Deteksi Dini Narkoba

193
Opini Deteksi Dini Narkoba
Okki Oktaviandi

Zero Halinar, Lapas dan Rutan Bebas Narkoba adalah suatu visi yang terus digaungkan oleh Direktorat Jenderal Pemasyarakatan (Ditjenpas) Kementerian Hukum dan HAM Republik Indonesia dalam komitmennya untuk menyatakan perang melawan narkoba. Memiliki 524 satuan kerja di seluruh wilayah Republik Indonesia adalah menjadi suatu tantangan nyata bagi Direktorat Jenderal Pemasyarakatan untuk menyatukan visi bersama demi mewujudkan Lapas dan Rutan bebas dari Narkoba. Sejak digelorakannya revitalisasi Pemasyarakatan di tahun 2018, yakni dengan dikukuhkannya Peraturan Menteri Hukum dan Hak Asasi Manusia (Permenkumham) No. 35 Tahun 2018, semakin menegaskan bahwa Ditjenpas  secara proaktif terus mengoptimalkan penyelengaraan Pemasyarakatan melalui pelaksanaan tugas pokok dan fungsi pemasyarakatan yakni peningkatan stabilitas keamanan Lapas dan Rutan se-Indonesia.

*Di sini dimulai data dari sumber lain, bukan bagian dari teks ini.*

/-- CFCT values in THEIR letters (`U`, `J` of eqs. (1)–(2)): `n = 3`: ⁴S `15J/2`, ²D `9J/2`, ²P `5J/2`;
`n = 2, 4`: `U/2 + 5J/6 +` (³P `5J`, ¹D `3J`, ¹S `0`); `n = 1, 5`: `2U + 10J/3 + 5J/2`; `n = 0, 6`: `9U/2 + 15J/2`.
[cite: CaponeEtAl2009, §III eqs. (1)–(2)] -/
theorem caponeEnergy_values (U J : ℝ) :
    caponeEnergy U J p3S = 15 / 2 * J ∧ caponeEnergy U J p3D = 9 / 2 * J ∧ caponeEnergy U J p3P = 5 / 2 * J ∧
    caponeEnergy U J p2P = U / 2 + 5 / 6 * J + 5 * J ∧ caponeEnergy U J p2D = U / 2 + 5 / 6 * J + 3 * J ∧
    caponeEnergy U J p2S = U / 2 + 5 / 6 * J ∧
    caponeEnergy U J p4P = U / 2 + 5 / 6 * J + 5 * J ∧ caponeEnergy U J p4D = U / 2 + 5 / 6 * J + 3 * J ∧
    caponeEnergy U J p4S = U / 2 + 5 / 6 * J ∧
    caponeEnergy U J p1 = 2 * U + 10 / 3 * J + 5 / 2 * J ∧ caponeEnergy U J p5 = 2 * U + 10 / 3 * J + 5 / 2 * J ∧
    caponeEnergy U J p0 = 9 / 2 * U + 15 / 2 * J ∧ caponeEnergy U J p6 = 9 / 2 * U + 15 / 2 * J := by
  simp only [caponeEnergy, spinSq, orbSq, p0, p1, p2P, p2D, p2S, p3S, p3D, p3P, p4P, p4D, p4S, p5, p6]
  push_cast
  refine ⟨?_, ?_, ?_, ?_, ?_, ?_, ?_, ?_, ?_, ?_, ?_, ?_, ?_⟩ <;> ring

/-- CFCT SPIN GAPS: high-spin minus low-spin `= 5J` at `n = 3` (⁴S − ²P) AND at `n = 4` (³P − ¹S), as printed
(«to be consistent with our model where both gaps are equal to 5J»); with the observed `≈ 0.1 eV` spin gap this is
their `J ≈ 0.02 eV`. [cite: CaponeEtAl2009, §IV] -/
theorem capone_spinGaps (U J : ℝ) :
    caponeEnergy U J p3S - caponeEnergy U J p3P = 5 * J ∧ caponeEnergy U J p4P - caponeEnergy U J p4S = 5 * J := by
  obtain ⟨h3S, -, h3P, -, -, -, h4P, -, h4S, -⟩ := caponeEnergy_values U J
  rw [h3S, h3P, h4P, h4S]
  constructor <;> ring

/-- `5J = 0.1 eV ↔ J = 0.02 eV` (the printed inference). [cite: CaponeEtAl2009, §IV («J = 0.02 eV»)] -/
theorem capone_J_from_spinGap (J : ℝ) : 5 * J = 0.1 ↔ J = 0.02 := by
  constructor <;> intro h <;> linarith

/-- CFCT ground energies for `J ≥ 0` in their convention (inverted order: ¹S, ²P, ¹S at `n = 2, 3, 4`; single
terms at `n = 1, 5`; closed shells otherwise). [cite: CaponeEtAl2009, §II–§IV] -/
def e0Capone (U J : ℝ) : ℕ → ℝ
  | 1 => 2 * U + 10 / 3 * J + 5 / 2 * J
  | 2 => U / 2 + 5 / 6 * J
  | 3 => 5 / 2 * J
  | 4 => U / 2 + 5 / 6 * J
  | 5 => 2 * U + 10 / 3 * J + 5 / 2 * J
  | _ => 9 / 2 * U + 15 / 2 * J

/-- `e0Capone N` is a lower bound of every sector for `J ≥ 0` (their inverted regime) …
[cite: CaponeEtAl2009, §III («an inverted Hund's rule coupling»)] -/
theorem e0Capone_le {U J : ℝ} (hJ : 0 ≤ J) : ∀ t ∈ terms, e0Capone U J t.N ≤ caponeEnergy U J t := by
  obtain ⟨h3S, h3D, h3P, h2P, h2D, h2S, h4P, h4D, h4S, h1, h5, h0, h6⟩ := caponeEnergy_values U J
  intro t ht
  simp only [terms, List.mem_cons, List.not_mem_nil, or_false] at ht
  rcases ht with rfl | rfl | rfl | rfl | rfl | rfl | rfl | rfl | rfl | rfl | rfl | rfl | rfl <;>
    simp only [p0, p1, p2P, p2D, p2S, p3S, p3D, p3P, p4P, p4D, p4S, p5, p6, e0Capone] at * <;> linarith

/-- … attained by `p0, p1, p2S, p3P, p4S, p5, p6`. [cite: CaponeEtAl2009, §II–§IV] -/
theorem e0Capone_attained (U J : ℝ) :
    caponeEnergy U J p0 = e0Capone U J 0 ∧ caponeEnergy U J p1 = e0Capone U J 1 ∧
    caponeEnergy U J p2S = e0Capone U J 2 ∧ caponeEnergy U J p3P = e0Capone U J 3 ∧
    caponeEnergy U J p4S = e0Capone U J 4 ∧ caponeEnergy U J p5 = e0Capone U J 5 ∧
    caponeEnergy U J p6 = e0Capone U J 6 := by
  obtain ⟨-, -, h3P, -, -, h2S, -, -, h4S, h1, h5, h0, h6⟩ := caponeEnergy_values U J
  simp only [e0Capone]
  exact ⟨h0, h1, h2S, h3P, h4S, h5, h6⟩

/-- CFCT GAPS in their letters (`J ≥ 0`, inverted ground terms): half filling `Δ_at(3) = U − (10/3)J` — the
atomic-limit counterpart of their Cooper-channel amplitude «A = −10J/3 + U» — and `Δ_at(2) = Δ_at(4) = U + (20/3)J`.
[cite: CaponeEtAl2009, §IV («A = −10J/3 + U»)] -/
theorem capone_gaps (U J : ℝ) :
    gap (e0Capone U J) 3 = U - 10 / 3 * J ∧ gap (e0Capone U J) 2 = U + 20 / 3 * J ∧
    gap (e0Capone U J) 4 = U + 20 / 3 * J := by
  simp only [gap, e0Capone]
  refine ⟨?_, ?_, ?_⟩ <;> ring

/-- Consistency of the two gap tables through the dictionary: `U_C − (10/3)J_C = U + 2J` and
`U_C + (20/3)J_C = U − 8J` when `U_C = U − (4/3)J`, `J_C = −J`. [cite: CaponeEtAl2009, §III–§IV; GeorgesMediciMravlje2013, §3] -/
theorem capone_gaps_dictionary (U J : ℝ) :
    gap (e0Capone (U - 4 / 3 * J) (-J)) 3 = gap (e0Inv U J) 3 ∧
    gap (e0Capone (U - 4 / 3 * J) (-J)) 2 = gap (e0Inv U J) 2 ∧
    gap (e0Capone (U - 4 / 3 * J) (-J)) 4 = gap (e0Inv U J) 4 := by
  obtain ⟨c3, c2, c4⟩ := capone_gaps (U - 4 / 3 * J) (-J)
  obtain ⟨-, g2, g3, g4, -⟩ := gap_inv U J
  rw [c3, c2, c4, g2, g3, g4]
  refine ⟨?_, ?_, ?_⟩ <;> ring

/-- THE PRINTED RANGES DO NOT FIX THE SIGN: with `J_H ∈ [0.03, 0.1]` and `J_JT ∈ [0.06, 0.12]` eV (as printed),
`J_C = J_JT − J_H` ranges over `[−0.04, 0.09]` eV by corners — both signs occur inside the box; CFCT fix the
(inverted) sign by the further constraints they list (s-wave pairing, `S = ½` Mott insulator, `≈ 0.1 eV` spin gap).
[cite: CaponeEtAl2009, §III («J_H ≃ 0.03 − 0.1 eV … J_JT ≃ 0.06 − 0.12 eV»)] -/
theorem capone_J_interval (jH jJT : ℝ) (h1 : 0.03 ≤ jH) (h2 : jH ≤ 0.1) (h3 : 0.06 ≤ jJT) (h4 : jJT ≤ 0.12) :
    -0.04 ≤ jJT - jH ∧ jJT - jH ≤ 0.09 := by
  constructor <;> linarith

/-- Both corner signs are realised: `(J_H, J_JT) = (0.1, 0.06)` gives `J_C = −0.04 < 0` (Hund wins) and
`(0.03, 0.12)` gives `J_C = 0.09 > 0` (Jahn–Teller wins). [cite: CaponeEtAl2009, §III (the two printed ranges)] -/
theorem capone_J_corners : (0.06 : ℝ) - 0.1 < 0 ∧ (0 : ℝ) < 0.12 - 0.03 := by
  constructor <;> norm_num

/-- WORKED NUMBERS in CFCT letters at the printed scales `U ∼ 1 eV`, `J = 0.02 eV`: half-filled atomic gap
`1 − 0.2/3 ≈ 0.933 eV` (`< U`), `n = 2, 4` gaps `1 + 0.4/3 ≈ 1.133 eV` (`> U`), spin gap `0.1 eV`.
[cite: CaponeEtAl2009, §III («U ∼ 1eV»), §IV («J = 0.02 eV»)] -/
theorem capone_worked (U J : ℝ) (hU : U = 1) (hJ : J = 0.02) :
    gap (e0Capone U J) 3 = 1 - 0.2 / 3 ∧ gap (e0Capone U J) 2 = 1 + 0.4 / 3 ∧
    caponeEnergy U J p3S - caponeEnergy U J p3P = 0.1 := by
  obtain ⟨c3, c2, -⟩ := capone_gaps U J
  obtain ⟨s3, -⟩ := capone_spinGaps U J
  subst hU; subst hJ
  rw [c3, c2, s3]
  norm_num

end KanamoriT2gSpectrum

end Literature.MathematicalPhysics.QuantumManyBody

end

Pembentukkan Lapas Super Maksimum Sekuriti (SMS) di wilayah terluar Indonesia yakni Pulau Nusakambangan adalah salah satu bukti bahwa Pemasyarakatan menunjukkan eksistensinya untuk mewujudkan Lapas dan Rutan bebas dari narkoba. Namun, apakah tujuan dari Ditjenpas sudah melekat di visi masing – masing lapas dan rutan se- Indonesia untuk mewujudkan lapas dan Rutan bebas dari narkoba? Hal tersebut adalah menjadi tantangan dan prioritas utama bagi Ditjenpas untuk selalu mengawasi dan mengevaluasi pelaksanaan tugas dan fungsi Lapas dan Rutan dengan melakukan upaya preventif dan deteksi dini terhadap ancaman peredaran narkoba khususnya di dalam Lapas dan Rutan.

Modus Operandi

Di tahun 2019, Kepolisian Republik Indonesia (POLRI) mengungkapkan 2,7 ton barang bukti sabu. Di tahun 2020 sampai dengan hari ini, data menunjukkan 4,57 ton. Sehingga ada peningkatan yang signifikan terjadi dari tahun kemarin hingga di tahun 2020 yakni, sebesar 2 ton. (CNN Indonesia, 18/11). Data tersebut menunjukkan bahwa peredaran narkoba di Indonesia semakin menghawatirkan. Menurut Deputi Bidang Pemberantasan Badan Narkotika Nasional (BNN) Irjen. Pol Arman Depari, bahwasannya modus peredaran narkoba di tahun ini dilakukan dengan memanipulasi aksinya dengan cara mengirimkan bantuan logistik sembako.  Cara ini juga dilakukan oleh beberapa kasus penyelundupan narkoba di banyak UPT Pemasyarakatan, yakni Lapas dan Rutan se-Indonesia dengan memanipulasi bahan logistik terutama makanan yang kemudian digiring dan dimasukan ke dalam lapas.  Mulai dari bungkus makanan, mie instan, kaleng minuman hingga kerupuk menjadi alternatif bagi sebagian orang untuk memasukan narkoba di dalam Lapas dan Rutan di Indonesia. Cara ini juga adalah, cara yang biasa dilakukan oleh sindikat dan jaringan perdagangan narkoba Internasional dengan menyabotase bahan logistik kemudian diedarkan ke seluruh dunia.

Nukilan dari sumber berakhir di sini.